:: Available data

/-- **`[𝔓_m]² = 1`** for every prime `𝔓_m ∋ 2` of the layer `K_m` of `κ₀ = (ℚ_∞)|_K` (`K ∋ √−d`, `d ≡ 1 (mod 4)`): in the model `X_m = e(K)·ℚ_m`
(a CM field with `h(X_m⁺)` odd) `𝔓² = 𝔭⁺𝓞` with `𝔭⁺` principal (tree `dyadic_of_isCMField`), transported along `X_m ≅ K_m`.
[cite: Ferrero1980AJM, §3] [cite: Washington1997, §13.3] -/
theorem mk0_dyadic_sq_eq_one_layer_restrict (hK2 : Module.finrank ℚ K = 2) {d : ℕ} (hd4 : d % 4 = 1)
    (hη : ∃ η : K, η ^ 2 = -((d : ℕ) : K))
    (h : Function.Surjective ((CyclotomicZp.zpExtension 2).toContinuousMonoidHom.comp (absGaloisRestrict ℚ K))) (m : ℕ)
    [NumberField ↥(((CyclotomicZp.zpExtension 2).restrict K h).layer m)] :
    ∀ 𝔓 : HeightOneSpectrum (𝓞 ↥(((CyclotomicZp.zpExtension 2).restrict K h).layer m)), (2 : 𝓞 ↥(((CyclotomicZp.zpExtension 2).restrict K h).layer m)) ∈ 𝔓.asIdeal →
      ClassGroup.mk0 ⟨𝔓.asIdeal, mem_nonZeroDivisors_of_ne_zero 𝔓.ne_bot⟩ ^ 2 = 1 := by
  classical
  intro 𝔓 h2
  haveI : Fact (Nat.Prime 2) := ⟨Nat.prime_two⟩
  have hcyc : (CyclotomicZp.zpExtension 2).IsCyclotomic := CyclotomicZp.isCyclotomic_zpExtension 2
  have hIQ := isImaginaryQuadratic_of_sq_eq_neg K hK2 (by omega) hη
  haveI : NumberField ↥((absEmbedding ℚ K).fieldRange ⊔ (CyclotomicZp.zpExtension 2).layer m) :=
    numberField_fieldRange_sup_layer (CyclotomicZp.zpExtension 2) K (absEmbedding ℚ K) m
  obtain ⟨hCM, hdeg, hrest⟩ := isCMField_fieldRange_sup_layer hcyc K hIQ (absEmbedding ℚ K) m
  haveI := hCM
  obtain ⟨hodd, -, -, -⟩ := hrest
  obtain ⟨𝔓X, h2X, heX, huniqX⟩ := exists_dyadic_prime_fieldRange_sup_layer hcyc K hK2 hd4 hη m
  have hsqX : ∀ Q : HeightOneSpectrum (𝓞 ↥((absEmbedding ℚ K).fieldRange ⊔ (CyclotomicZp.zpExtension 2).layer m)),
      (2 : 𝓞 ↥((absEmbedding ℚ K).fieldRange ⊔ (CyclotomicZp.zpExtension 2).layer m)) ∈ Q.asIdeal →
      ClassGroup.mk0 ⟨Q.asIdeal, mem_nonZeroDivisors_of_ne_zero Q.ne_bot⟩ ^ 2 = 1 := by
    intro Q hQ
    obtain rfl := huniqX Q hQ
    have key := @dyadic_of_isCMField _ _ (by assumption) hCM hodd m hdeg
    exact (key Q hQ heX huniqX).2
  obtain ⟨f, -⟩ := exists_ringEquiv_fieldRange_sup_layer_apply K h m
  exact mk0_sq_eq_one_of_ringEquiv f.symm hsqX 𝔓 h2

::::
:: Available data

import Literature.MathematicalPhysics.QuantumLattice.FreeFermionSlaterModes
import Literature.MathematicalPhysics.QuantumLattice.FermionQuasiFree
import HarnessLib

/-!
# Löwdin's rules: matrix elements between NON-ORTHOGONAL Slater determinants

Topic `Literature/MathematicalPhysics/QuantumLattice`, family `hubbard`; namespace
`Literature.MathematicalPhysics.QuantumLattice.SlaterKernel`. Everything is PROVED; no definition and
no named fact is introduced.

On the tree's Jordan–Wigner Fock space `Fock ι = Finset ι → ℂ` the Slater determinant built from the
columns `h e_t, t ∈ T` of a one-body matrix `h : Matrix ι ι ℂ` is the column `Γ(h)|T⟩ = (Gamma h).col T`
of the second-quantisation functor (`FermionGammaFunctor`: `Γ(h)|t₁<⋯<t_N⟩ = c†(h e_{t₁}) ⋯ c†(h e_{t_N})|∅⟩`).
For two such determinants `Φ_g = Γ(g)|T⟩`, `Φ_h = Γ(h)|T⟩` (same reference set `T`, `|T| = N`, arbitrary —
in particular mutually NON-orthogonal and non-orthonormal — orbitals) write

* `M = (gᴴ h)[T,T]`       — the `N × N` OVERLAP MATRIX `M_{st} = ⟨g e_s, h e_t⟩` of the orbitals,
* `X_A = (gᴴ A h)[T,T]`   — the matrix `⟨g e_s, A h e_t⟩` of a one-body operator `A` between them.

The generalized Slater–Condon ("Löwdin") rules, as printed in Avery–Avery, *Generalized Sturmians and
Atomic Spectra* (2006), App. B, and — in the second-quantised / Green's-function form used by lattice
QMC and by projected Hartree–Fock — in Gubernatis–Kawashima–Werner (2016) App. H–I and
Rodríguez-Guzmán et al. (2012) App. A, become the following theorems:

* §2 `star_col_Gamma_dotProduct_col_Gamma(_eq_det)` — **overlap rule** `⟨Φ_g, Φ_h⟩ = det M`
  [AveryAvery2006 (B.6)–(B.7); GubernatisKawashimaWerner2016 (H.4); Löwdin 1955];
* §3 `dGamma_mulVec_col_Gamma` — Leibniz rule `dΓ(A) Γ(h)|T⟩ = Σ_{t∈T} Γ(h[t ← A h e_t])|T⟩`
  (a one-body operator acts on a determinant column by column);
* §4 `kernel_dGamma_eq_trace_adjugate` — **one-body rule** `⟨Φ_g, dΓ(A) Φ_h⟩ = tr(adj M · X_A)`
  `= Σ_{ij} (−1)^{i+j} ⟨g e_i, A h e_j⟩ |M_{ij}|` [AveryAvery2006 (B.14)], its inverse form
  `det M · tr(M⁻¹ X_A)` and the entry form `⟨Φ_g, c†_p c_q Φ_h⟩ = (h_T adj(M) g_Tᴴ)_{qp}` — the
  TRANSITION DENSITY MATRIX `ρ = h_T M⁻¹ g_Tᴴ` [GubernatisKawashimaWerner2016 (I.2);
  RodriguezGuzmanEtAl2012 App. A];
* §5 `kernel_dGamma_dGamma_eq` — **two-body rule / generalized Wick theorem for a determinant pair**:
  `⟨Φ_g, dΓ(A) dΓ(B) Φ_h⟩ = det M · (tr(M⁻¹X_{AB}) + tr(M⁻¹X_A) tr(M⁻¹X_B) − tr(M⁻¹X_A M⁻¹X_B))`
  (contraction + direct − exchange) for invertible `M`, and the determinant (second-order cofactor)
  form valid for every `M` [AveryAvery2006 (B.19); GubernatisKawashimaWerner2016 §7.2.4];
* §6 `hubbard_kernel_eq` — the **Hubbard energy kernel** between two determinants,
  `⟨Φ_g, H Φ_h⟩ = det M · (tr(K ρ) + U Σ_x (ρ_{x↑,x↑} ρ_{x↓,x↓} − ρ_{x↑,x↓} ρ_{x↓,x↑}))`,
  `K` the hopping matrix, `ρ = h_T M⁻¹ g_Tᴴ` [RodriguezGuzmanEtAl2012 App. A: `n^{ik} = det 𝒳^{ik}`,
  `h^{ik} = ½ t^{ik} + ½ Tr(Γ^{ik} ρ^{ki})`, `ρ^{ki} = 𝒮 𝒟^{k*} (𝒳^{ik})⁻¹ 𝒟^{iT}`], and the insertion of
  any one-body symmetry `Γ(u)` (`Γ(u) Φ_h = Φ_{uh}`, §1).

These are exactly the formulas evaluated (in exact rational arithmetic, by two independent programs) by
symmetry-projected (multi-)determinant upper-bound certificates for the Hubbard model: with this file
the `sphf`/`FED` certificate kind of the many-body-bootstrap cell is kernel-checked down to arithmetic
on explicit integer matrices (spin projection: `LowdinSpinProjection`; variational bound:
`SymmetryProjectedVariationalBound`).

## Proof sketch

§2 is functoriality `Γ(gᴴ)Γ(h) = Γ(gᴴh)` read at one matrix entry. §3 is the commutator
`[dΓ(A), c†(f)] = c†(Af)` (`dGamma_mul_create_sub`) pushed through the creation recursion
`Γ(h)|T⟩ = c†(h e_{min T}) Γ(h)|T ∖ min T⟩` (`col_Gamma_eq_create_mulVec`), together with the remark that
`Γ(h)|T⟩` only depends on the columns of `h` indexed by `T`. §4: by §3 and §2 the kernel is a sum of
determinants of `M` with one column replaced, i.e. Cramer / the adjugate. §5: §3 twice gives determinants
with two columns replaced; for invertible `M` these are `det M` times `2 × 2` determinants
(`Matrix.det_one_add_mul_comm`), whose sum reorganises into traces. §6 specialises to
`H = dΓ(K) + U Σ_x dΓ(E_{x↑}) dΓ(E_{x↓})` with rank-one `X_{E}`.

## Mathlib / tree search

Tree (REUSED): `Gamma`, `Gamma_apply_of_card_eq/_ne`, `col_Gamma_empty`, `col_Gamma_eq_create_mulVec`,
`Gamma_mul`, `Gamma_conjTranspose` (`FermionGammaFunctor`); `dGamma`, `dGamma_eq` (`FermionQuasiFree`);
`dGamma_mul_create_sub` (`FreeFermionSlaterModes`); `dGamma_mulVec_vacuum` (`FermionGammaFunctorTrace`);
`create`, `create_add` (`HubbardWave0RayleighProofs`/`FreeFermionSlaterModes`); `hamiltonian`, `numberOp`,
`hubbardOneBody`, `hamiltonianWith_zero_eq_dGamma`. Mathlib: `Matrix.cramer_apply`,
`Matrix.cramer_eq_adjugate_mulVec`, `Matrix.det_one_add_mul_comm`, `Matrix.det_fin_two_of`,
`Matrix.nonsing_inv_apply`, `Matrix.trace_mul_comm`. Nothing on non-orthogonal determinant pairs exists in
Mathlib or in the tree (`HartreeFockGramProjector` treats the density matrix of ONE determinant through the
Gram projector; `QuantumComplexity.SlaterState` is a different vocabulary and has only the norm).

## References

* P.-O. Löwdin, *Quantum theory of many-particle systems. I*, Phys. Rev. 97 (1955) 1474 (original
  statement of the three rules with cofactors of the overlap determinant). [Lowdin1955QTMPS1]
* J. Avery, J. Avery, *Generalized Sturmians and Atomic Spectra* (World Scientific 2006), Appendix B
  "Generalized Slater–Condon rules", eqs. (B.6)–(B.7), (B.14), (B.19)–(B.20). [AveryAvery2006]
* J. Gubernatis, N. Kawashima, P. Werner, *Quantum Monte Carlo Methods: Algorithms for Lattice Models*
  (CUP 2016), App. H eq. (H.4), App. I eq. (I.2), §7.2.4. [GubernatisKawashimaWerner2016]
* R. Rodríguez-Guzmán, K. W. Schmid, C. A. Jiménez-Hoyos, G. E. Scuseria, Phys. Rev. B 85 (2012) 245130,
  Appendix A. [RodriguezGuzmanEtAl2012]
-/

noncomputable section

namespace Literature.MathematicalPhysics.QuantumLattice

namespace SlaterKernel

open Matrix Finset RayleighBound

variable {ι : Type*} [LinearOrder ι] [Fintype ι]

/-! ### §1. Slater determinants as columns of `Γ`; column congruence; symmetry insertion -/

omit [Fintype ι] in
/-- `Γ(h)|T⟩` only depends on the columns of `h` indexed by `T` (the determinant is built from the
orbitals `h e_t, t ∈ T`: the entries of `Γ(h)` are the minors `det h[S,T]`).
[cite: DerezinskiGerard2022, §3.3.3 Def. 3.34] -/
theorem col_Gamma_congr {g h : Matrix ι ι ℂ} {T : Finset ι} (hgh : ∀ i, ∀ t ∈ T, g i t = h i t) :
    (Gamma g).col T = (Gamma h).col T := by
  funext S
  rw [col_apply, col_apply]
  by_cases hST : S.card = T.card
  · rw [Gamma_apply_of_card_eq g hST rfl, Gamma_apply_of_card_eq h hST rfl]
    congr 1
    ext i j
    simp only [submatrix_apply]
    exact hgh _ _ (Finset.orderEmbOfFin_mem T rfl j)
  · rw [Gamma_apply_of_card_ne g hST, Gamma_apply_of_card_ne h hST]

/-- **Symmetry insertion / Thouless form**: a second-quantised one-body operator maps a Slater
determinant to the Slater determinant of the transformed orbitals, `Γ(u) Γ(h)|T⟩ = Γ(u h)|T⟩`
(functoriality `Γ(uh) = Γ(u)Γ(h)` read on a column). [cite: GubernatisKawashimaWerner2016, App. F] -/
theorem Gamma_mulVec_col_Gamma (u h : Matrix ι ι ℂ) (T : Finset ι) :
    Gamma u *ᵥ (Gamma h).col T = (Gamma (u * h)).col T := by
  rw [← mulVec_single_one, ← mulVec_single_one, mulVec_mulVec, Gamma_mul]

::::

Look above for the line containing "the insertion of" and the line containing "symmetry-projected (multi-)determinant upper-bound". Transcribe both, with the lines between them, exactly.

  `h^{ik} = ½ t^{ik} + ½ Tr(Γ^{ik} ρ^{ki})`, `ρ^{ki} = 𝒮 𝒟^{k*} (𝒳^{ik})⁻¹ 𝒟^{iT}`], and the insertion of
  any one-body symmetry `Γ(u)` (`Γ(u) Φ_h = Φ_{uh}`, §1).

These are exactly the formulas evaluated (in exact rational arithmetic, by two independent programs) by
symmetry-projected (multi-)determinant upper-bound certificates for the Hubbard model: with this file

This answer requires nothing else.